Updated patch is attached.

On 05.04.2018 11:03, Konstantin Knizhnik wrote:
Thank for your feedback.

On 04.04.2018 21:15, Andres Freund wrote:

On 2018-04-04 11:54:14 +0300, Konstantin Knizhnik wrote:
Several times we and our customers are suffered from the problem that
Postgres got stuck in deadlock detection.
One scenario is YCSB workload with Zipf's distribution when many clients are
trying to update the same record and compete for it's lock.
Another scenario is large number of clients performing inserts in the same
table. In this case the source of the problem is relation extension lock.
In both cases number of connection is large enough: several hundreds.
Have you ever observed that in the field? This sounds more artificial
than real to me.

Yes, it was real customer's problem.

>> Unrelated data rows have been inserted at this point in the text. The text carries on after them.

import Summits.CriticalPhenomena.PercolationContinuityZ3.Theorems.PercNearOneGluingNoHeavyLowerTailSunflowerPurePayer
import HarnessLib

/-!
# `NoHeavyLowerTail` (crux stmt-CriticalPhenomena-4575), abstract sunflower cubic: the partition lemma and its two halves as
# "TWO BLOCKS IN THE CORE versus ONE BLOCK IN EACH UP-SET" counting inequalities

Support file (seat `prim-ineq-prove-1` gen 29; `--supports stmt-CriticalPhenomena-4575`).  Nothing is asserted about the crux; no `sorry`.
Memo: run/shared/lean/prim/prim-ineq-prove-1/FINDING-PAYER-prove1-g29.md §5.

For a sunflower of up-sets `F` (`V 0, V 1, V 2` with all pairwise intersections `= A`; petals `C_i = V i ∖ A`, bottom `B`) count ordered 3-partitions
`(P¹,P²,P³)` of the ground set:
* `NAA` = number with `P¹, P² ∈ A` (third block arbitrary);   `NV` = number with `P¹ ∈ V 0, P² ∈ V 1, P³ ∈ V 2`;
* `NBB` = number with `P¹, P² ∈ B`;                              `ND` = number with `Pⁱ ∈ B ∪ C_i` for `i = 1,2,3` (`B ∪ C_i = (V_j ∪ V_k)ᶜ`, the dual down-sets);
* `N123` = number of rainbows in the fixed order (`Pⁱ ∈ C_i`), so `Ntri = 6·N123`.
THEOREMS (exact identities, this work):  `3·SA − Ntri = 6·(NAA − NV)`,  `3·SB − Ntri = 6·(NBB − ND)`,  hence
  `ZH = 6·(NAA + NBB + N123 − NV − ND)`,
  Lemma A (`Ntri ≤ 3·SA`) `⟺ NV ≤ NAA`,  Lemma B `⟺ ND ≤ NBB`,  `PurePayer ⟺ ∀F, NV ≤ NAA ∨ ND ≤ NBB`,
  `PartitionLemmaH ⟺ ∀F, NV + ND ≤ NAA + NBB + N123`.
Law-level shadows (three i.i.d. samples): Lemma A `⟺ μ(V₁)μ(V₂)μ(V₃) ≤ μ(A)²`, i.e. `a·(ab − e₂(c)) − e₃(c) = a² − Π(a + c_i)`; the `H`-row
`(a+b)(ab − e₂) − e₃ ≥ 0 ⟺ Πμ(V_i) + Πμ(B ∪ C_i) ≤ μ(A)² + μ(B)² + Πμ(C_i)`.  On star-type compositions `NV = NAA` exactly (memo §2, §5.3: a block-sorting bijection),
on product-type compositions `ND = NBB`.
-/

namespace Summit.CriticalPhenomena.PercolationContinuityZ3.Theorems.SunflowerPartition

open Finset

variable {α : Type*} [Fintype α] [DecidableEq α]

/-! ## Pointwise indicators on `M₃ = Fin 5` (`0` bottom, `1,2,3` petals, `4` top) -/

/-- `[x = ⊤ ∧ y = ⊤]`. [this work] -/
def pairA (x y : Fin 5) : ℤ := if x = 4 ∧ y = 4 then 1 else 0

/-- `[x = 0 ∧ y = 0]`. [this work] -/
def pairB (x y : Fin 5) : ℤ := if x = 0 ∧ y = 0 then 1 else 0

/-- `[x ∈ V₁][y ∈ V₂][z ∈ V₃]` in label form (`V_i` = label `i` or `⊤`). [this work] -/
def vind (x y z : Fin 5) : ℤ := if (x = 1 ∨ x = 4) ∧ (y = 2 ∨ y = 4) ∧ (z = 3 ∨ z = 4) then 1 else 0

/-- `[x ∈ B ∪ C₁][y ∈ B ∪ C₂][z ∈ B ∪ C₃]` in label form. [this work] -/
def dind (x y z : Fin 5) : ℤ := if (x = 1 ∨ x = 0) ∧ (y = 2 ∨ y = 0) ∧ (z = 3 ∨ z = 0) then 1 else 0

/-- `[(x,y,z) = (1,2,3)]` (rainbow in the fixed order). [this work] -/
def rind (x y z : Fin 5) : ℤ := if x = 1 ∧ y = 2 ∧ z = 3 then 1 else 0

/-- Pointwise identity behind `3·SA − Ntri = 6(NAA − NV)` (symmetrised over the six block orders). [this work] -/
theorem specA_pointwise : ∀ x y z : Fin 5,
    ((if x = 4 then (1 : ℤ) else 0) * kk y z + (if y = 4 then (1 : ℤ) else 0) * kk x z + (if z = 4 then (1 : ℤ) else 0) * kk x y)
      - triP x y z
    = 2 * (pairA x y + pairA x z + pairA y z)
      - (vind x y z + vind x z y + vind y x z + vind y z x + vind z x y + vind z y x) := by
  decide

/-- Pointwise identity behind `3·SB − Ntri = 6(NBB − ND)`. [this work] -/
theorem specB_pointwise : ∀ x y z : Fin 5,
    ((if x = 0 then (1 : ℤ) else 0) * kk y z + (if y = 0 then (1 : ℤ) else 0) * kk x z + (if z = 0 then (1 : ℤ) else 0) * kk x y)
      - triP x y z
    = 2 * (pairB x y + pairB x z + pairB y z)
      - (dind x y z + dind x z y + dind y x z + dind y z x + dind z x y + dind z y x) := by
  decide

/-- `triP` = rainbow indicator symmetrised. [this work] -/
theorem triP_eq_rind : ∀ x y z : Fin 5,
    triP x y z = rind x y z + rind x z y + rind y x z + rind y z x + rind z x y + rind z y x := by
  decide

/-! ## Block permutations of sums over ordered 3-partitions (from `sum_parts_swap12/13`) -/

/-- Swapping the second and third blocks. [this work] -/
theorem sum_parts_swap23 (f : Finset α → Finset α → Finset α → ℤ) :
    ∑ q ∈ parts α, f q.1 q.2 (q.1 ∪ q.2)ᶜ = ∑ q ∈ parts α, f q.1 (q.1 ∪ q.2)ᶜ q.2 := by
  have h1 := sum_parts_swap13 (α := α) f
  have h2 := sum_parts_swap12 (α := α) (fun a b c => f c b a)
  have h3 := sum_parts_swap13 (α := α) (fun a b c => f c a b)
  exact h1.trans (h2.trans h3)

/-- Cyclic shift of the arguments: `f(P¹,P²,P³) ↦ f(P³,P¹,P²)`. [this work] -/
theorem sum_parts_cyc (f : Finset α → Finset α → Finset α → ℤ) :
    ∑ q ∈ parts α, f q.1 q.2 (q.1 ∪ q.2)ᶜ = ∑ q ∈ parts α, f (q.1 ∪ q.2)ᶜ q.1 q.2 := by
  have h1 := sum_parts_swap12 (α := α) f
  have h2 := sum_parts_swap23 (α := α) (fun a b c => f b a c)
  exact h1.trans h2

/-- Cyclic shift of the arguments: `f(P¹,P²,P³) ↦ f(P²,P³,P¹)`. [this work] -/
theorem sum_parts_cyc' (f : Finset α → Finset α → Finset α → ℤ) :
    ∑ q ∈ parts α, f q.1 q.2 (q.1 ∪ q.2)ᶜ = ∑ q ∈ parts α, f q.2 (q.1 ∪ q.2)ᶜ q.1 := by
  have h1 := sum_parts_swap13 (α := α) f
  have h2 := sum_parts_swap23 (α := α) (fun a b c => f c b a)
  exact h1.trans h2

/-- A sum over ordered 3-partitions of a function of the three labels equals one sixth of the sum of its six block-permutations. [this work] -/
theorem sum_parts_symm6 (g : Fin 5 → Fin 5 → Fin 5 → ℤ) (F : Sunflower α) :
    6 * ∑ q ∈ parts α, g (F.lab q.1) (F.lab q.2) (F.lab (q.1 ∪ q.2)ᶜ)
      = ∑ q ∈ parts α, (g (F.lab q.1) (F.lab q.2) (F.lab (q.1 ∪ q.2)ᶜ) + g (F.lab q.1) (F.lab (q.1 ∪ q.2)ᶜ) (F.lab q.2)
          + g (F.lab q.2) (F.lab q.1) (F.lab (q.1 ∪ q.2)ᶜ) + g (F.lab q.2) (F.lab (q.1 ∪ q.2)ᶜ) (F.lab q.1)
          + g (F.lab (q.1 ∪ q.2)ᶜ) (F.lab q.1) (F.lab q.2) + g (F.lab (q.1 ∪ q.2)ᶜ) (F.lab q.2) (F.lab q.1)) := by
  have e2 := sum_parts_swap23 (α := α) (fun a b c => g (F.lab a) (F.lab b) (F.lab c))
  have e3 := sum_parts_swap12 (α := α) (fun a b c => g (F.lab a) (F.lab b) (F.lab c))
  have e4 := sum_parts_cyc (α := α) (fun a b c => g (F.lab a) (F.lab b) (F.lab c))
  have e5 := sum_parts_cyc' (α := α) (fun a b c => g (F.lab a) (F.lab b) (F.lab c))
  have e6 := sum_parts_swap13 (α := α) (fun a b c => g (F.lab a) (F.lab b) (F.lab c))
  rw [sum_add_distrib, sum_add_distrib, sum_add_distrib, sum_add_distrib, sum_add_distrib, ← e2, ← e3, ← e4, ← e5, ← e6]
  ring

namespace Sunflower

variable (F : Sunflower α)

/-- `NAA` = number of ordered 3-partitions whose first two blocks lie in the core `A`. [this work] -/
def NAA : ℤ := ∑ q ∈ parts α, pairA (F.lab q.1) (F.lab q.2)

/-- `NBB` = number of ordered 3-partitions whose first two blocks lie in the bottom `B`. [this work] -/
def NBB : ℤ := ∑ q ∈ parts α, pairB (F.lab q.1) (F.lab q.2)

/-- `NV` = number of ordered 3-partitions with `Pⁱ ∈ V_i = A ∪ C_i` for `i = 1,2,3`. [this work] -/
def NV : ℤ := ∑ q ∈ parts α, vind (F.lab q.1) (F.lab q.2) (F.lab (q.1 ∪ q.2)ᶜ)

/-- `ND` = number of ordered 3-partitions with `Pⁱ ∈ B ∪ C_i` for `i = 1,2,3`. [this work] -/
def ND : ℤ := ∑ q ∈ parts α, dind (F.lab q.1) (F.lab q.2) (F.lab (q.1 ∪ q.2)ᶜ)

/-- `N123` = number of rainbow ordered 3-partitions in the fixed order `Pⁱ ∈ C_i`. [this work] -/
def N123 : ℤ := ∑ q ∈ parts α, rind (F.lab q.1) (F.lab q.2) (F.lab (q.1 ∪ q.2)ᶜ)

/-- `Ntri = 6·N123`. [this work] -/
theorem Ntri_eq_six_mul_N123 : F.Ntri = 6 * F.N123 := by
  unfold Ntri N123
  rw [sum_parts_symm6 rind F]
  exact sum_congr rfl fun q _ => triP_eq_rind _ _ _

/-- `6·NAA` symmetrised: twice the number of (partition, pair of core blocks). [this work] -/
theorem six_NAA_eq : 6 * F.NAA = ∑ q ∈ parts α,
    2 * (pairA (F.lab q.1) (F.lab q.2) + pairA (F.lab q.1) (F.lab (q.1 ∪ q.2)ᶜ) + pairA (F.lab q.2) (F.lab (q.1 ∪ q.2)ᶜ)) := by
  unfold NAA
  rw [sum_parts_symm6 (fun x y _ => pairA x y) F]
  refine sum_congr rfl fun q _ => ?_
  have hs : ∀ x y : Fin 5, pairA y x = pairA x y := by decide
  rw [hs (F.lab q.2) (F.lab q.1), hs (F.lab (q.1 ∪ q.2)ᶜ) (F.lab q.1), hs (F.lab (q.1 ∪ q.2)ᶜ) (F.lab q.2)]
  ring

/-- `6·NBB` symmetrised. [this work] -/
theorem six_NBB_eq : 6 * F.NBB = ∑ q ∈ parts α,
    2 * (pairB (F.lab q.1) (F.lab q.2) + pairB (F.lab q.1) (F.lab (q.1 ∪ q.2)ᶜ) + pairB (F.lab q.2) (F.lab (q.1 ∪ q.2)ᶜ)) := by
  unfold NBB
  rw [sum_parts_symm6 (fun x y _ => pairB x y) F]
  refine sum_congr rfl fun q _ => ?_
  have hs : ∀ x y : Fin 5, pairB y x = pairB x y := by decide
  rw [hs (F.lab q.2) (F.lab q.1), hs (F.lab (q.1 ∪ q.2)ᶜ) (F.lab q.1), hs (F.lab (q.1 ∪ q.2)ᶜ) (F.lab q.2)]
  ring

/-- **`3·SA − Ntri = 6·(NAA − NV)`** — Lemma A (`Ntri ≤ 3·SA`, kernel spectators pay for the rainbows) is EXACTLY the counting inequality
`#{(P¹,P²,P³) : P¹ ∈ V₁, P² ∈ V₂, P³ ∈ V₃} ≤ #{(P¹,P²,P³) : P¹, P² ∈ A}`. [this work] -/
theorem three_SA_sub_Ntri : 3 * F.SA - F.Ntri = 6 * (F.NAA - F.NV) := by
  have hA : 3 * F.SA = ∑ q ∈ parts α,
      ((if F.lab q.1 = 4 then (1 : ℤ) else 0) * kk (F.lab q.2) (F.lab (q.1 ∪ q.2)ᶜ)
        + (if F.lab q.2 = 4 then (1 : ℤ) else 0) * kk (F.lab q.1) (F.lab (q.1 ∪ q.2)ᶜ)
        + (if F.lab (q.1 ∪ q.2)ᶜ = 4 then (1 : ℤ) else 0) * kk (F.lab q.1) (F.lab q.2)) := by
    unfold SA
    rw [← F.sum_spec_eq]
  have hV : 6 * F.NV = ∑ q ∈ parts α, _ := sum_parts_symm6 vind F
  rw [mul_sub, F.six_NAA_eq, hV, hA]
  unfold Ntri
  rw [← sum_sub_distrib, ← sum_sub_distrib]
  exact sum_congr rfl fun q _ => specA_pointwise _ _ _

/-- **`3·SB − Ntri = 6·(NBB − ND)`** — Lemma B (`Ntri ≤ 3·SB`) is exactly `#{Pⁱ ∈ B ∪ C_i ∀i} ≤ #{P¹, P² ∈ B}`. [this work] -/
theorem three_SB_sub_Ntri : 3 * F.SB - F.Ntri = 6 * (F.NBB - F.ND) := by
  have hB : 3 * F.SB = ∑ q ∈ parts α,
      ((if F.lab q.1 = 0 then (1 : ℤ) else 0) * kk (F.lab q.2) (F.lab (q.1 ∪ q.2)ᶜ)
        + (if F.lab q.2 = 0 then (1 : ℤ) else 0) * kk (F.lab q.1) (F.lab (q.1 ∪ q.2)ᶜ)
        + (if F.lab (q.1 ∪ q.2)ᶜ = 0 then (1 : ℤ) else 0) * kk (F.lab q.1) (F.lab q.2)) := by
    unfold SB
    rw [← F.sum_spec_eq]
  have hD : 6 * F.ND = ∑ q ∈ parts α, _ := sum_parts_symm6 dind F
  rw [mul_sub, F.six_NBB_eq, hD, hB]
  unfold Ntri
  rw [← sum_sub_distrib, ← sum_sub_distrib]
  exact sum_congr rfl fun q _ => specB_pointwise _ _ _

/-- **`ZH = 6·(NAA + NBB + N123 − NV − ND)`**: the `H`-row partition functional counts 'two blocks in the core' plus 'two blocks in the bottom'
plus rainbows, minus 'one block in each `V_i`' minus 'one block in each `B ∪ C_i`'. [this work] -/
theorem ZH_eq_counts : F.ZH = 6 * (F.NAA + F.NBB + F.N123 - F.NV - F.ND) := by
  have h1 := F.ZH_eq_SA_SB
  have h2 := F.three_SA_sub_Ntri
  have h3 := F.three_SB_sub_Ntri
  have h4 := F.Ntri_eq_six_mul_N123
  linarith

/-- Lemma A in counting form. [this work] -/
theorem lemmaA_iff : F.Ntri ≤ 3 * F.SA ↔ F.NV ≤ F.NAA := by
  have h := F.three_SA_sub_Ntri
  constructor <;> intro hh <;> linarith

/-- Lemma B in counting form. [this work] -/
theorem lemmaB_iff : F.Ntri ≤ 3 * F.SB ↔ F.ND ≤ F.NBB := by
  have h := F.three_SB_sub_Ntri
  constructor <;> intro hh <;> linarith

end Sunflower

/-- **`PurePayer` in counting form**: for every sunflower, `NV ≤ NAA` or `ND ≤ NBB`. [this work] -/
theorem purePayer_iff_counts :
    PurePayer ↔ ∀ (α : Type) [Fintype α] [DecidableEq α] (F : Sunflower α), F.NV ≤ F.NAA ∨ F.ND ≤ F.NBB := by
  constructor
  · intro h α _ _ F
    have hP := h α F
    rcases le_total F.SA F.SB with hle | hle
    · rw [max_eq_right hle] at hP
      exact Or.inr (F.lemmaB_iff.1 hP)
    · rw [max_eq_left hle] at hP
      exact Or.inl (F.lemmaA_iff.1 hP)
  · intro h α _ _ F
    rcases h α F with hA | hB
    · exact le_trans (F.lemmaA_iff.2 hA) (by have := le_max_left F.SA F.SB; linarith)
    · exact le_trans (F.lemmaB_iff.2 hB) (by have := le_max_right F.SA F.SB; linarith)

/-- **`PartitionLemmaH` in counting form**: `NV + ND ≤ NAA + NBB + N123` for every sunflower. [this work] -/
theorem partitionLemmaH_iff_counts :
    PartitionLemmaH ↔ ∀ (α : Type) [Fintype α] [DecidableEq α] (F : Sunflower α), F.NV + F.ND ≤ F.NAA + F.NBB + F.N123 := by
  constructor
  · intro h α _ _ F
    have h1 := h α F
    rw [F.ZH_eq_counts] at h1
    linarith
  · intro h α _ _ F
    rw [F.ZH_eq_counts]
    have h1 := h α F
    linarith

end Summit.CriticalPhenomena.PercolationContinuityZ3.Theorems.SunflowerPartition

And it  is not so difficult to reproduce it: you just need to have system with larger number of cores (in our case 72 physical cores)
and spawn 1000 clients which performs normal inserts to the same table:

cat test.sql
insert into test select i, md5(i::text) from generate_series(1,1000) AS i;

pgbench -U postgres test -c 1000 -j 36 -T 3600 -P 1 -f test.sql

With deadlock detection timeout equal to 100msec it happens immediately.
With default 1 second deadlock timeout it will take about 12 minutes after which the following messages can be found in the log:

2018-03-23 20:25:27.287 MSK [41469] STATEMENT: insert into test select i, md5(i::text) from generate_series(1,1000) AS i; 2018-03-23 20:25:27.287 MSK [41707] LOG: process 41707 acquired ExclusiveLock on extension of relation 16387 of database 16384 after 61294.863 ms 2018-03-23 20:25:27.287 MSK [41707] STATEMENT: insert into test select i, md5(i::text) from generate_series(1,1000) AS i; 2018-03-23 20:25:27.303 MSK [42251] LOG: process 42251 still waiting for ExclusiveLock on extension of relation 16387 of database 16384 after 1121.274 ms 2018-03-23 20:25:27.303 MSK [42251] DETAIL: Process holding the lock: 41707. Wait queue: 41577, 41880, 41482, 41649, 42275, 42237, 42117, 41430, 42121, 42091, 41507, 42265, 41738, 42018, 41490, 42048, 42269, 42108, 41843, 42213, 42134, 42341, 42083, 41763, 41536, 41980, 41793, 41878, 42065, 42152, 42193, 42022, 42103, 42354, 41849, 42120, 41520, 41593, 42020, 42123, 42012, 42235, 42242, 41982, 41661, 41734, 42385, 41756, 41733, 41415, 41874, 42161, 41749, 41431, 42175, 42100, 42222, 41435, 41762, 42352, 41840, 41879, 42348, 41445, 42088, 42187, 41992, 42327, 42258, 41586, 42034, 41851, 41440, 42192, 41726, 41471, 42185, 41607, 41844, 42016, 41868, 41397, 41932, 42343, 41545, 41690, 41549, 41684, 42304, 42105, 41551, 41580, 41728, 42172, 41898, 41560, 41411, 41657, 41444, 42170, 41481, 42241, 42263, 41884, 42014, 41608, 42289, 42191, 42067, 42011, 41959, 41681, 41768, 42194, 42090, 41527, 41655, 41638, 41458, 41552, 41446, 41403, 41666, 42021, 41614, 41542, 41588, 41937, 42008, 42280, 42071, 41390, 41483...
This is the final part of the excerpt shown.